Assignment
Lines below starting with the line with "simpa [pow_two] using this" and going on through the line with "False := by" must be output exactly; the rest of the records must be left out.

(Information Opens)

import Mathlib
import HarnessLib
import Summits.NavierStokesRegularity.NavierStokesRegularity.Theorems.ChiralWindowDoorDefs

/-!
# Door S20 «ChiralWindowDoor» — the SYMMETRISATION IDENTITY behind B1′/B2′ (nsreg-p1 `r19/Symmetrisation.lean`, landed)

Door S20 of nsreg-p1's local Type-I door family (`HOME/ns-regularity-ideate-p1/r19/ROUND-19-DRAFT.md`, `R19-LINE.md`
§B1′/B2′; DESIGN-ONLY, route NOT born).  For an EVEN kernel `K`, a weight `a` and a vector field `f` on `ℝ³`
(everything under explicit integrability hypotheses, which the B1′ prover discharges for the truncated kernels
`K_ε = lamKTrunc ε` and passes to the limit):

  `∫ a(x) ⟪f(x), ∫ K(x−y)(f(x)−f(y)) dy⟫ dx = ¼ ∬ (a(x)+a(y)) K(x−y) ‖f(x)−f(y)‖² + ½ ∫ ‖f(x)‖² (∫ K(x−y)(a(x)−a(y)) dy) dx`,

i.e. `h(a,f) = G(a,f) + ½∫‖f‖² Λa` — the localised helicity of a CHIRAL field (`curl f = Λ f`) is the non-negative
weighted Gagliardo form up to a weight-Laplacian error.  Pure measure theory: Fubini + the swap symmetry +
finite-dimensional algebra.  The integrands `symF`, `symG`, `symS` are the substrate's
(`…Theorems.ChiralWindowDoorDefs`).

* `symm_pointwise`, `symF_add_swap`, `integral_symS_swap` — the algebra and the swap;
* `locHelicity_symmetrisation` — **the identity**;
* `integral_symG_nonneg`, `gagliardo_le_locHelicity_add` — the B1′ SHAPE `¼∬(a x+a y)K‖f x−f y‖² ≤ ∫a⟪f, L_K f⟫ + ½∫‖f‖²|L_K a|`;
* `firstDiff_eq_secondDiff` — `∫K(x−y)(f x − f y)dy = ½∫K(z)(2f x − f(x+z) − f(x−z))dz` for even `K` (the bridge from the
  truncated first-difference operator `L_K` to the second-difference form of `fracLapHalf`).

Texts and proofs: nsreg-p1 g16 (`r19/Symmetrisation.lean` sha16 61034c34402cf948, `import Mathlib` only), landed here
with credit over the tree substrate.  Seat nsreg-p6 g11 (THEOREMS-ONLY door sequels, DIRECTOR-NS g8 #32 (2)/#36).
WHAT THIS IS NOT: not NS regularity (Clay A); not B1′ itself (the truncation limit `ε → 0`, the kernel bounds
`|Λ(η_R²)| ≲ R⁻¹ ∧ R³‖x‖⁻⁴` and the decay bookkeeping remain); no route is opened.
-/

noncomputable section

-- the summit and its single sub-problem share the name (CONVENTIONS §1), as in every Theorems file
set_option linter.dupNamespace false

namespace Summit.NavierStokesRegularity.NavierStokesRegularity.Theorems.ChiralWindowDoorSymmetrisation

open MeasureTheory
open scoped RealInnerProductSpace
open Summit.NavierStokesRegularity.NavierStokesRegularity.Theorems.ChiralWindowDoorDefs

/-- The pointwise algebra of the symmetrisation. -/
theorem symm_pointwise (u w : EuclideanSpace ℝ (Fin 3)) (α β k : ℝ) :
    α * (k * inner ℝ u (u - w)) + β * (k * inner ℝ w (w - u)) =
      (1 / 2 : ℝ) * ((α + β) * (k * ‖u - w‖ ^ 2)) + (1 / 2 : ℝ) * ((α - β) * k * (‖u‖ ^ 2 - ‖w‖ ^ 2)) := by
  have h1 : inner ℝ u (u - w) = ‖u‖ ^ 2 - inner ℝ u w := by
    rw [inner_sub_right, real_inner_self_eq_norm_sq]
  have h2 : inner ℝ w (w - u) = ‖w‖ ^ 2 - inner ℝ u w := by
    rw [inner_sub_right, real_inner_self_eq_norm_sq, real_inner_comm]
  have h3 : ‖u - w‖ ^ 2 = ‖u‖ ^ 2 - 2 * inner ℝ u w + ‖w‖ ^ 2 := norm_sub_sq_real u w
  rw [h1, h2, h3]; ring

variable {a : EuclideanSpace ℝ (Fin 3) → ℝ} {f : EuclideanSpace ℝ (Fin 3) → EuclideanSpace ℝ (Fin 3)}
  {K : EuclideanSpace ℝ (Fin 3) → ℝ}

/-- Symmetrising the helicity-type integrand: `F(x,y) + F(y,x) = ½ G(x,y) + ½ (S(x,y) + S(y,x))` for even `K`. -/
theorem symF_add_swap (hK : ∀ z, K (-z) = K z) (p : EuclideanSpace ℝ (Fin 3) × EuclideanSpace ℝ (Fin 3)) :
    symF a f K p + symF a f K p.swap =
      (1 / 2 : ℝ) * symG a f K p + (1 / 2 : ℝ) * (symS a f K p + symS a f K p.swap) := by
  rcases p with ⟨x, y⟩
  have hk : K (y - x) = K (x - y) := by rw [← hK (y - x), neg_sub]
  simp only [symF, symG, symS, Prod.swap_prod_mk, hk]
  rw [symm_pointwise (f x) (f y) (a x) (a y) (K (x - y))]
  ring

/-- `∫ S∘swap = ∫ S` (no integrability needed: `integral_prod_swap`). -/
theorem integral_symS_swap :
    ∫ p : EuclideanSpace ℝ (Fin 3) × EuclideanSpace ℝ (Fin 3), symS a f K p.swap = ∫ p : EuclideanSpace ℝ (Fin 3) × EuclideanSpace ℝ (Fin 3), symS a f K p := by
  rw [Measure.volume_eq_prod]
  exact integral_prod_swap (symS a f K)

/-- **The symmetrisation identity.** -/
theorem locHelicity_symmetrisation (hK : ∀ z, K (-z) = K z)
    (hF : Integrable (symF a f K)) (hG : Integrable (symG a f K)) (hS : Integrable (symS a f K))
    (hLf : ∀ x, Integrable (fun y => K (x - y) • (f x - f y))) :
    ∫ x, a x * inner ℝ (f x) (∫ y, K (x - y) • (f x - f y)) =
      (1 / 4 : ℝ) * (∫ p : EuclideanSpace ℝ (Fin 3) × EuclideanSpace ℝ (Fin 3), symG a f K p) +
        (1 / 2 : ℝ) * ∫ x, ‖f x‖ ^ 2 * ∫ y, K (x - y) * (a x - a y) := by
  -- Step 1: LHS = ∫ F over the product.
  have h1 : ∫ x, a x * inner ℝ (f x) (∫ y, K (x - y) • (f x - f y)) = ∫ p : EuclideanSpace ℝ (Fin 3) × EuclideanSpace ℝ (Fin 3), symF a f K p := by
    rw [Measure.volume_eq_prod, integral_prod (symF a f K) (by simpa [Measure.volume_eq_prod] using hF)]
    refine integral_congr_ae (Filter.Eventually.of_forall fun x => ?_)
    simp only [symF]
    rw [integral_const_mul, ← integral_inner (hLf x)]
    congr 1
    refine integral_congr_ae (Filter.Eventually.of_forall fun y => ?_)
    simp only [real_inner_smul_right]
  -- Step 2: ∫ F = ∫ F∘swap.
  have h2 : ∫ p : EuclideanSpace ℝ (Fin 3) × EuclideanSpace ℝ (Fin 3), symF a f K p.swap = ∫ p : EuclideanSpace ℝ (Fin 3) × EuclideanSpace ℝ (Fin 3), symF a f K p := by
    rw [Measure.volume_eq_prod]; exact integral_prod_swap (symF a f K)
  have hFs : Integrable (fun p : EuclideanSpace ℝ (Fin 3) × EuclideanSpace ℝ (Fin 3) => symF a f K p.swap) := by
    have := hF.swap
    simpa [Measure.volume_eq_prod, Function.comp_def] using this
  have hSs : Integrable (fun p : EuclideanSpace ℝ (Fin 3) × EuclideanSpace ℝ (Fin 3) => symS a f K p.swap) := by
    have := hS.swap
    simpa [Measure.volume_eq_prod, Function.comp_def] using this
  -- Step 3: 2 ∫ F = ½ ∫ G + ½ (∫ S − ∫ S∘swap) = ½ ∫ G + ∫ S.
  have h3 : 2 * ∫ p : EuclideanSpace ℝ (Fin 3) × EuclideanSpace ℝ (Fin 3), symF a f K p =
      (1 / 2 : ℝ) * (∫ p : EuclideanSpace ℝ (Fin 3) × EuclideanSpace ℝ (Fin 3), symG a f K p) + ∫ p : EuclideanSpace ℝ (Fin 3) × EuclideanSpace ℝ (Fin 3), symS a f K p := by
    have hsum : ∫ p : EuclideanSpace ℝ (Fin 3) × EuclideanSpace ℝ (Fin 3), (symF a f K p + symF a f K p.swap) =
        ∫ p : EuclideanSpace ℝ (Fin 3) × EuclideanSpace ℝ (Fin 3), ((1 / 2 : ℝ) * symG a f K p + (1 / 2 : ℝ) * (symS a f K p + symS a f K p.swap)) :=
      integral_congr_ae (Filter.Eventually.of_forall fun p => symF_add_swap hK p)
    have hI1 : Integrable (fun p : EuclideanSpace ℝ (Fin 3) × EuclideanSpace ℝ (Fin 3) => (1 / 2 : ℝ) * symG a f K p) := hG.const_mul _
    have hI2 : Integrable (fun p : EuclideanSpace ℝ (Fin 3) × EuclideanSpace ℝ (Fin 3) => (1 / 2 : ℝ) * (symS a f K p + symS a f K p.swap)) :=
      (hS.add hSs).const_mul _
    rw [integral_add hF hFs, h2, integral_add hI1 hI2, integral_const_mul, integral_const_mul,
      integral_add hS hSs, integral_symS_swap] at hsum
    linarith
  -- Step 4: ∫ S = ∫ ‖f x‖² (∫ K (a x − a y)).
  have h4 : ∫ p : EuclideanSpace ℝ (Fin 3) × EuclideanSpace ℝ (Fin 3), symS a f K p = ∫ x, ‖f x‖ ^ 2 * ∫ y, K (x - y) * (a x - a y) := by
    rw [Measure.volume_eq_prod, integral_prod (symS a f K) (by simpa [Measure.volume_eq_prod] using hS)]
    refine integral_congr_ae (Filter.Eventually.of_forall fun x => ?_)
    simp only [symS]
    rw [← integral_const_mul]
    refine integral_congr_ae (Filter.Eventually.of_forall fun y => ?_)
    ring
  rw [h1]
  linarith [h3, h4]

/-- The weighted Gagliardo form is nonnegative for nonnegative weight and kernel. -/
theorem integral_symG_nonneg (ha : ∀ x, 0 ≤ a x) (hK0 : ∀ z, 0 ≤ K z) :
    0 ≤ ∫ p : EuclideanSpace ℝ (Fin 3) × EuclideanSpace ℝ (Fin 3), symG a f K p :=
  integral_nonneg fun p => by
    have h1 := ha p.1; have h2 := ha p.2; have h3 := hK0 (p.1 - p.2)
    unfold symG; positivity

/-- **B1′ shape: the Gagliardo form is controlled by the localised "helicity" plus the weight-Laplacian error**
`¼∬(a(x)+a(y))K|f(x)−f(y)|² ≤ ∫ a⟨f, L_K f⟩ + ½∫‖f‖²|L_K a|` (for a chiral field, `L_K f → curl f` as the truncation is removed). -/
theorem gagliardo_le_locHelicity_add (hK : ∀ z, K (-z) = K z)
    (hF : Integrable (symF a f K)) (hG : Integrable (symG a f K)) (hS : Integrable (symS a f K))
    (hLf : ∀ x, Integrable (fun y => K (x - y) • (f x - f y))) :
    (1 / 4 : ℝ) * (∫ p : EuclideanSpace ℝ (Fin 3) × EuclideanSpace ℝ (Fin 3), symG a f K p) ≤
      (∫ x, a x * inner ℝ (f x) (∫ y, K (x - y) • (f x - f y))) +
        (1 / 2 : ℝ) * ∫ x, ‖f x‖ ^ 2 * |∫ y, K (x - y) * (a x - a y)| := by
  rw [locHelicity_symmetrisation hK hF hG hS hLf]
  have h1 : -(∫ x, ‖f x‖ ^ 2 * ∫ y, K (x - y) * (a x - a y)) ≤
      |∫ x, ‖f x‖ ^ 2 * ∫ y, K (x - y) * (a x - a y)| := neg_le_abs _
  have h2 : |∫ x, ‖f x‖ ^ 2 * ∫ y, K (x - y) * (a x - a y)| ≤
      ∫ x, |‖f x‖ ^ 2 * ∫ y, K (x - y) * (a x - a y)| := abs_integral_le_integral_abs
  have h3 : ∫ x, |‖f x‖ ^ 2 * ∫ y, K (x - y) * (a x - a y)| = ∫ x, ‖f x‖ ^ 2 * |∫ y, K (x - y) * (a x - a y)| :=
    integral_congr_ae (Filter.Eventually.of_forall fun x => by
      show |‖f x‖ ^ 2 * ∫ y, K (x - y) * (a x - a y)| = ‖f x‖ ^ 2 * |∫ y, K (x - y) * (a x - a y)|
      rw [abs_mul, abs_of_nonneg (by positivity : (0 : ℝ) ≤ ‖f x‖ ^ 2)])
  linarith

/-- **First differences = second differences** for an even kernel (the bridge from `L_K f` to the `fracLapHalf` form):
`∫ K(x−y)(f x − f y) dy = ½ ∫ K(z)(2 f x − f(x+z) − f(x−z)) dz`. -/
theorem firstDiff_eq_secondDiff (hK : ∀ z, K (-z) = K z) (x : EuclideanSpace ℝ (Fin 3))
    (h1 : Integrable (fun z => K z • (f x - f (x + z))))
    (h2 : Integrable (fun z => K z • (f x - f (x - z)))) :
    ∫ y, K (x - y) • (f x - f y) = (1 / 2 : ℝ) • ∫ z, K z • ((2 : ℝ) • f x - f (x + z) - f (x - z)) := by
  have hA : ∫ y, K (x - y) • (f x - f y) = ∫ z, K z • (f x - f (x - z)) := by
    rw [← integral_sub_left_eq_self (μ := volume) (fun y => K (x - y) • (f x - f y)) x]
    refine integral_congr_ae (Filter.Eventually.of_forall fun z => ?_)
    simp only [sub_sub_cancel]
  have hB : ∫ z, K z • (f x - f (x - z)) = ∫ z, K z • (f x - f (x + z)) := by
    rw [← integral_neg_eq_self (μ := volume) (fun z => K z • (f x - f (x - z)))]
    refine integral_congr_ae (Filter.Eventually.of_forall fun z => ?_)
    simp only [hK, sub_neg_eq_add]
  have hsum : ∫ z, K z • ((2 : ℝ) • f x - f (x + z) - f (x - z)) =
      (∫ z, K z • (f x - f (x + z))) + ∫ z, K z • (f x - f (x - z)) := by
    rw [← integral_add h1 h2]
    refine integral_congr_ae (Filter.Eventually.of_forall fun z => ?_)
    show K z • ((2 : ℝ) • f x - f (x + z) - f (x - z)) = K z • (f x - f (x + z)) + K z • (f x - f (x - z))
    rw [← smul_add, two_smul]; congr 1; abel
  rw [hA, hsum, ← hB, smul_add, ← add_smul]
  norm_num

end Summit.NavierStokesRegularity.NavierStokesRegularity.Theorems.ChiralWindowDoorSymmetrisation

(Information Closes)
(Information Opens)

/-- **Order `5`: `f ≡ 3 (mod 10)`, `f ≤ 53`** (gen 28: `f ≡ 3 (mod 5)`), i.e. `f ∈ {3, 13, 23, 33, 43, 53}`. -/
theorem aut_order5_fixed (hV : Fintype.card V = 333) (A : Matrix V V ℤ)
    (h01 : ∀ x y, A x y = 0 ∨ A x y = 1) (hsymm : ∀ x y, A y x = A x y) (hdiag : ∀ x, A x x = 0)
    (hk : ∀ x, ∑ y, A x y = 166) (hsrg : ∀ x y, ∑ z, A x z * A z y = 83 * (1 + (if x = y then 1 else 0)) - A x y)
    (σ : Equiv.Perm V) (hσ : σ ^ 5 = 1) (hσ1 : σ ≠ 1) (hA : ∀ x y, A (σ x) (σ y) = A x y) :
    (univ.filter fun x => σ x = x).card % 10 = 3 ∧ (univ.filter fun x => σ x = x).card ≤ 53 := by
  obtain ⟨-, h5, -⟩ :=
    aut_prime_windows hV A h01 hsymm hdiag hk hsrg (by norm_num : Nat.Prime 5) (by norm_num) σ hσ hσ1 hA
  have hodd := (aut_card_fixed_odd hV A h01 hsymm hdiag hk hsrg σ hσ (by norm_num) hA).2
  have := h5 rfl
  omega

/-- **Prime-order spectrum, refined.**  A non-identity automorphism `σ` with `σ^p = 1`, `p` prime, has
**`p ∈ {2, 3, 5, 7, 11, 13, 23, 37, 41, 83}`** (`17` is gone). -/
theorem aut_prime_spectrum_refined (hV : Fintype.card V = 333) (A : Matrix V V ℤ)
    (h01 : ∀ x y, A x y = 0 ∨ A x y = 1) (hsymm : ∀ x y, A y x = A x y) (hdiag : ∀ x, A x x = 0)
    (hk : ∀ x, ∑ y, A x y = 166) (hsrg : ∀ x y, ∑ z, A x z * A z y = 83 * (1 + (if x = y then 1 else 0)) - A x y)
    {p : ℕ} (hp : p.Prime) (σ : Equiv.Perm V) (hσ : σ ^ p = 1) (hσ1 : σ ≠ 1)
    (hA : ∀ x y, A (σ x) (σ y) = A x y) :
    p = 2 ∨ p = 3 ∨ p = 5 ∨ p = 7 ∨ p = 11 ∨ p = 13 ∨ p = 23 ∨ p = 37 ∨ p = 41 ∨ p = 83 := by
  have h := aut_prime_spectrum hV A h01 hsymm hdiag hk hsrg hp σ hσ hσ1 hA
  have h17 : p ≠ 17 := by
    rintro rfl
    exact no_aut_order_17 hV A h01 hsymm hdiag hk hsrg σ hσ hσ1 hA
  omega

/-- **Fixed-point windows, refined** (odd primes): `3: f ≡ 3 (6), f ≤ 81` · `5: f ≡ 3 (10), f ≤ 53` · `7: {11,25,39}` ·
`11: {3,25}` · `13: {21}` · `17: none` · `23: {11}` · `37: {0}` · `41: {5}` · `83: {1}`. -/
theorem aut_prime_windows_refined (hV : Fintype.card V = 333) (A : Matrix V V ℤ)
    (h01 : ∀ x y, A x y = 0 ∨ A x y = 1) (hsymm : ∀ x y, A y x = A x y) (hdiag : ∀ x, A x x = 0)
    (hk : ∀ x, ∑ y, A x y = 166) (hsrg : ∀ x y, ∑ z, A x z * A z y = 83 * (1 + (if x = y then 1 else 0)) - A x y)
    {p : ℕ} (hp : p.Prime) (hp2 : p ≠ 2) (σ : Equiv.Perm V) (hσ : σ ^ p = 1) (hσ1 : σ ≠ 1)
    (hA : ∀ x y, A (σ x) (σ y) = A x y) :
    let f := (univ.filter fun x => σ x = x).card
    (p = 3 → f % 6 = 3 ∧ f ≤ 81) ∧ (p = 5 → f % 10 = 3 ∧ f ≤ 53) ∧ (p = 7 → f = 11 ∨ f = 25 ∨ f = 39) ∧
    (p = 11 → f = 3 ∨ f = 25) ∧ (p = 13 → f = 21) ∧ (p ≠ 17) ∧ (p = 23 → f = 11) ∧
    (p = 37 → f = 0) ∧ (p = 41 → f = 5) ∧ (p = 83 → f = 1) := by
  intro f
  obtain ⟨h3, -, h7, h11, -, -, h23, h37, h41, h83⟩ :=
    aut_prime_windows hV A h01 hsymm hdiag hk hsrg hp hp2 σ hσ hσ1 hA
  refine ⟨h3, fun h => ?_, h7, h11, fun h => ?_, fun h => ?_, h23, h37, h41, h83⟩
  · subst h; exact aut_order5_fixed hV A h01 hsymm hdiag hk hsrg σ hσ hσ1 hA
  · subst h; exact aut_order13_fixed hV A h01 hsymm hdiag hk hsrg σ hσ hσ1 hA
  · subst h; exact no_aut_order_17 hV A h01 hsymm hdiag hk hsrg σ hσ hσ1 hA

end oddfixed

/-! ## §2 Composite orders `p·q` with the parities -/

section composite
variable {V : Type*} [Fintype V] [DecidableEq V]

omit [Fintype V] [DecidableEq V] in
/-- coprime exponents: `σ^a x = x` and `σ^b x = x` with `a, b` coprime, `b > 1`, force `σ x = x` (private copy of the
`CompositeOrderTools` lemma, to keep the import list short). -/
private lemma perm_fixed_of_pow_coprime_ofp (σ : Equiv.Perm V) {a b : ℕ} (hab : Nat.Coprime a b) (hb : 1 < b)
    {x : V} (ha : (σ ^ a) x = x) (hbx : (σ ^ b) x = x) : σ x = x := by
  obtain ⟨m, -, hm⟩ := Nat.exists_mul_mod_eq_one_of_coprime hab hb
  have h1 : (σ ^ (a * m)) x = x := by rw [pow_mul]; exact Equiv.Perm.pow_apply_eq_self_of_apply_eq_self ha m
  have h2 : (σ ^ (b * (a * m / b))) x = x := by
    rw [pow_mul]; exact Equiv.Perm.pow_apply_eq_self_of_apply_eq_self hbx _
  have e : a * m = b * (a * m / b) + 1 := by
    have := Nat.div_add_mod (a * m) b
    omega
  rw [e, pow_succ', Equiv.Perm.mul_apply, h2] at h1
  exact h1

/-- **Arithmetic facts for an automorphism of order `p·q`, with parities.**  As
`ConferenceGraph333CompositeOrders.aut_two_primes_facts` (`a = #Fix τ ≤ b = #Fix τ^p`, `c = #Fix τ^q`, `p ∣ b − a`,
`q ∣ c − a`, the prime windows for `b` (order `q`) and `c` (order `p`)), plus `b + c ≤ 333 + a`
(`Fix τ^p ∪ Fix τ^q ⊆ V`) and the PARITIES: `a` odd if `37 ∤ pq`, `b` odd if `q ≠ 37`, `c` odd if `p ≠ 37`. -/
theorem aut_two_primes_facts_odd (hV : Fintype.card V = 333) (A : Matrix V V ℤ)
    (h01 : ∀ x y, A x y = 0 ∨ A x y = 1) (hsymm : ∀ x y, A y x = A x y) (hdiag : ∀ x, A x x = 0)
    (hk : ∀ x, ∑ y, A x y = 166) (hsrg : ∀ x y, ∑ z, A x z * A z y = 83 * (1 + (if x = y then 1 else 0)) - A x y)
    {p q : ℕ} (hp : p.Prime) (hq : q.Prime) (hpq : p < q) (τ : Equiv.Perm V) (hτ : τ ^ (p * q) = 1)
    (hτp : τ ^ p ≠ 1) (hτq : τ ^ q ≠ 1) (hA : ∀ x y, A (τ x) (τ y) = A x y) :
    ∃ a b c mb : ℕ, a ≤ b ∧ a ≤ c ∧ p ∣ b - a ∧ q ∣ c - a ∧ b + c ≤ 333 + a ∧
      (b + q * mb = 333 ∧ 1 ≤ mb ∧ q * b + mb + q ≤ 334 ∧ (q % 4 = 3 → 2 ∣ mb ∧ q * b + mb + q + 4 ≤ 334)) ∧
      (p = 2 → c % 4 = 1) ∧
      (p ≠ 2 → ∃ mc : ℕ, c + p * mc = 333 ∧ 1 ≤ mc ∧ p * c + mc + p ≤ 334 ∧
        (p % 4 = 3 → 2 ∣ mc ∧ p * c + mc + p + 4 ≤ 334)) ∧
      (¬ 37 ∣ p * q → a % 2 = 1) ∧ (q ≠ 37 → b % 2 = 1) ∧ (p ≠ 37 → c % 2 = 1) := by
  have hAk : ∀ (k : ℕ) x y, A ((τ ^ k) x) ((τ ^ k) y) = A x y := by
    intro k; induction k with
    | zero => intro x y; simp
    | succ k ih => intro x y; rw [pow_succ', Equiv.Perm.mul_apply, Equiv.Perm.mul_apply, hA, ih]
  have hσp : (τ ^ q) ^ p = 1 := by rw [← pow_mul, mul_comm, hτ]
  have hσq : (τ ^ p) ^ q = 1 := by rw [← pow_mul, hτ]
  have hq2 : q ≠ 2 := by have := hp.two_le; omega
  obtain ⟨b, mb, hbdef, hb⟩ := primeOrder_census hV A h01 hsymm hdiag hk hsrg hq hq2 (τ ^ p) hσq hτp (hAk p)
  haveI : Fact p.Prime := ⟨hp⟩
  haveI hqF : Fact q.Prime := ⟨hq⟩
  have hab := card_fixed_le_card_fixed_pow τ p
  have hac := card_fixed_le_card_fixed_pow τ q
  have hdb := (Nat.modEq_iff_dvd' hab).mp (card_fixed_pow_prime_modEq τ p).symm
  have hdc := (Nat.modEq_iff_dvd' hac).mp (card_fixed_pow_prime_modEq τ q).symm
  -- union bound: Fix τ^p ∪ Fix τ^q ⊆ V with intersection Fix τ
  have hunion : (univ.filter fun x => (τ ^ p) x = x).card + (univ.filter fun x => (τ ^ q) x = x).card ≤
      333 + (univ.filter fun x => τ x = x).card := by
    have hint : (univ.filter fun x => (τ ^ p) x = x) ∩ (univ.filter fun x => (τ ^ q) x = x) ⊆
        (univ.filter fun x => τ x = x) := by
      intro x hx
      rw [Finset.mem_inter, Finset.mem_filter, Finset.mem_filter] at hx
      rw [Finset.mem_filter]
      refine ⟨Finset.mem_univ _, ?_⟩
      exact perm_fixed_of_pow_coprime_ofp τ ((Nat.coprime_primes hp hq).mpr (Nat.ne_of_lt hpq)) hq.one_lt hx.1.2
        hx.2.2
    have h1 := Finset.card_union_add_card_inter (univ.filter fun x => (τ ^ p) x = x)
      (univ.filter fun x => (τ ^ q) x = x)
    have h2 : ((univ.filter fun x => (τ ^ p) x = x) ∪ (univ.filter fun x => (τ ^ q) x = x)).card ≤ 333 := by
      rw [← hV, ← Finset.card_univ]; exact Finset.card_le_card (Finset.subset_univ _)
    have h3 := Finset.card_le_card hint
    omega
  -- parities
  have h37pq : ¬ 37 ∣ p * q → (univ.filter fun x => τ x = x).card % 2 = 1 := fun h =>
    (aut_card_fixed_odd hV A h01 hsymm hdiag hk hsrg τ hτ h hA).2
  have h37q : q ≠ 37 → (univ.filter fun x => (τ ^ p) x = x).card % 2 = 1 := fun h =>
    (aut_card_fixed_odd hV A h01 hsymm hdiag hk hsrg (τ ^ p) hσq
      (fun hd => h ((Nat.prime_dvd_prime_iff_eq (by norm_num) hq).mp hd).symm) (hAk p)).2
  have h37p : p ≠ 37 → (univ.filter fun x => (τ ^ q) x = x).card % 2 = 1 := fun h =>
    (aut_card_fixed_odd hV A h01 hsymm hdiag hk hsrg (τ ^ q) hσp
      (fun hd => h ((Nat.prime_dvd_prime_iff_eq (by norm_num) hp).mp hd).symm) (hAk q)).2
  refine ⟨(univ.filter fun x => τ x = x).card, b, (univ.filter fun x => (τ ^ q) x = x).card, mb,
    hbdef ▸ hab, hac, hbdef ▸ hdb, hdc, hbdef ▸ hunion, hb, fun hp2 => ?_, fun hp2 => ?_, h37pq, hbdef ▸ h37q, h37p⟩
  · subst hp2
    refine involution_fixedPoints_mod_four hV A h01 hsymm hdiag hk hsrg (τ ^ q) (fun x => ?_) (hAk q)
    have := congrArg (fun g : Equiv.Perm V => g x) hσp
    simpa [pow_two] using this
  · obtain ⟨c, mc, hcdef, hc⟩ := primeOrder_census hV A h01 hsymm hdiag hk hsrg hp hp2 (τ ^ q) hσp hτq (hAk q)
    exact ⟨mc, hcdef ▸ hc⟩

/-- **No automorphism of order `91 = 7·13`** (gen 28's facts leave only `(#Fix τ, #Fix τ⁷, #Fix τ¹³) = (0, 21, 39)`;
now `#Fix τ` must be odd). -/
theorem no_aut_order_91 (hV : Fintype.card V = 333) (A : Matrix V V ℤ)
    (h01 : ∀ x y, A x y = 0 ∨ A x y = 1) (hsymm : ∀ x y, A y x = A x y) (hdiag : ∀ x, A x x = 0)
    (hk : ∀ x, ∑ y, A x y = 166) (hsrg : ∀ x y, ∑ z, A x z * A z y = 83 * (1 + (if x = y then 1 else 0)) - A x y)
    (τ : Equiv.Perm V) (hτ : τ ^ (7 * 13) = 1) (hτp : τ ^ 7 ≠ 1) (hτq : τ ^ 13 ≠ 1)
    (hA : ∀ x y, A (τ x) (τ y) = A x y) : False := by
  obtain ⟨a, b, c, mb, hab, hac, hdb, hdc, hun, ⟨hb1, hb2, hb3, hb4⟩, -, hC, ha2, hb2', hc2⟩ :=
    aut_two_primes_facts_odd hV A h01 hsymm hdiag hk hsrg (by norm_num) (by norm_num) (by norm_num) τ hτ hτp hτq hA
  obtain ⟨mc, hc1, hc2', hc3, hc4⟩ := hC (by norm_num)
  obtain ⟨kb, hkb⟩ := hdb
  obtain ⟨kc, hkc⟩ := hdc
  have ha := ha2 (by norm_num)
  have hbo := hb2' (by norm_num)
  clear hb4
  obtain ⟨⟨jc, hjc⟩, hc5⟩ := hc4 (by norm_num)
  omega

(Information Closes)

Completed exercise
    simpa [pow_two] using this
  · obtain ⟨c, mc, hcdef, hc⟩ := primeOrder_census hV A h01 hsymm hdiag hk hsrg hp hp2 (τ ^ q) hσp hτq (hAk q)
    exact ⟨mc, hcdef ▸ hc⟩

/-- **No automorphism of order `91 = 7·13`** (gen 28's facts leave only `(#Fix τ, #Fix τ⁷, #Fix τ¹³) = (0, 21, 39)`;
now `#Fix τ` must be odd). -/
theorem no_aut_order_91 (hV : Fintype.card V = 333) (A : Matrix V V ℤ)
    (h01 : ∀ x y, A x y = 0 ∨ A x y = 1) (hsymm : ∀ x y, A y x = A x y) (hdiag : ∀ x, A x x = 0)
    (hk : ∀ x, ∑ y, A x y = 166) (hsrg : ∀ x y, ∑ z, A x z * A z y = 83 * (1 + (if x = y then 1 else 0)) - A x y)
    (τ : Equiv.Perm V) (hτ : τ ^ (7 * 13) = 1) (hτp : τ ^ 7 ≠ 1) (hτq : τ ^ 13 ≠ 1)
    (hA : ∀ x y, A (τ x) (τ y) = A x y) : False := by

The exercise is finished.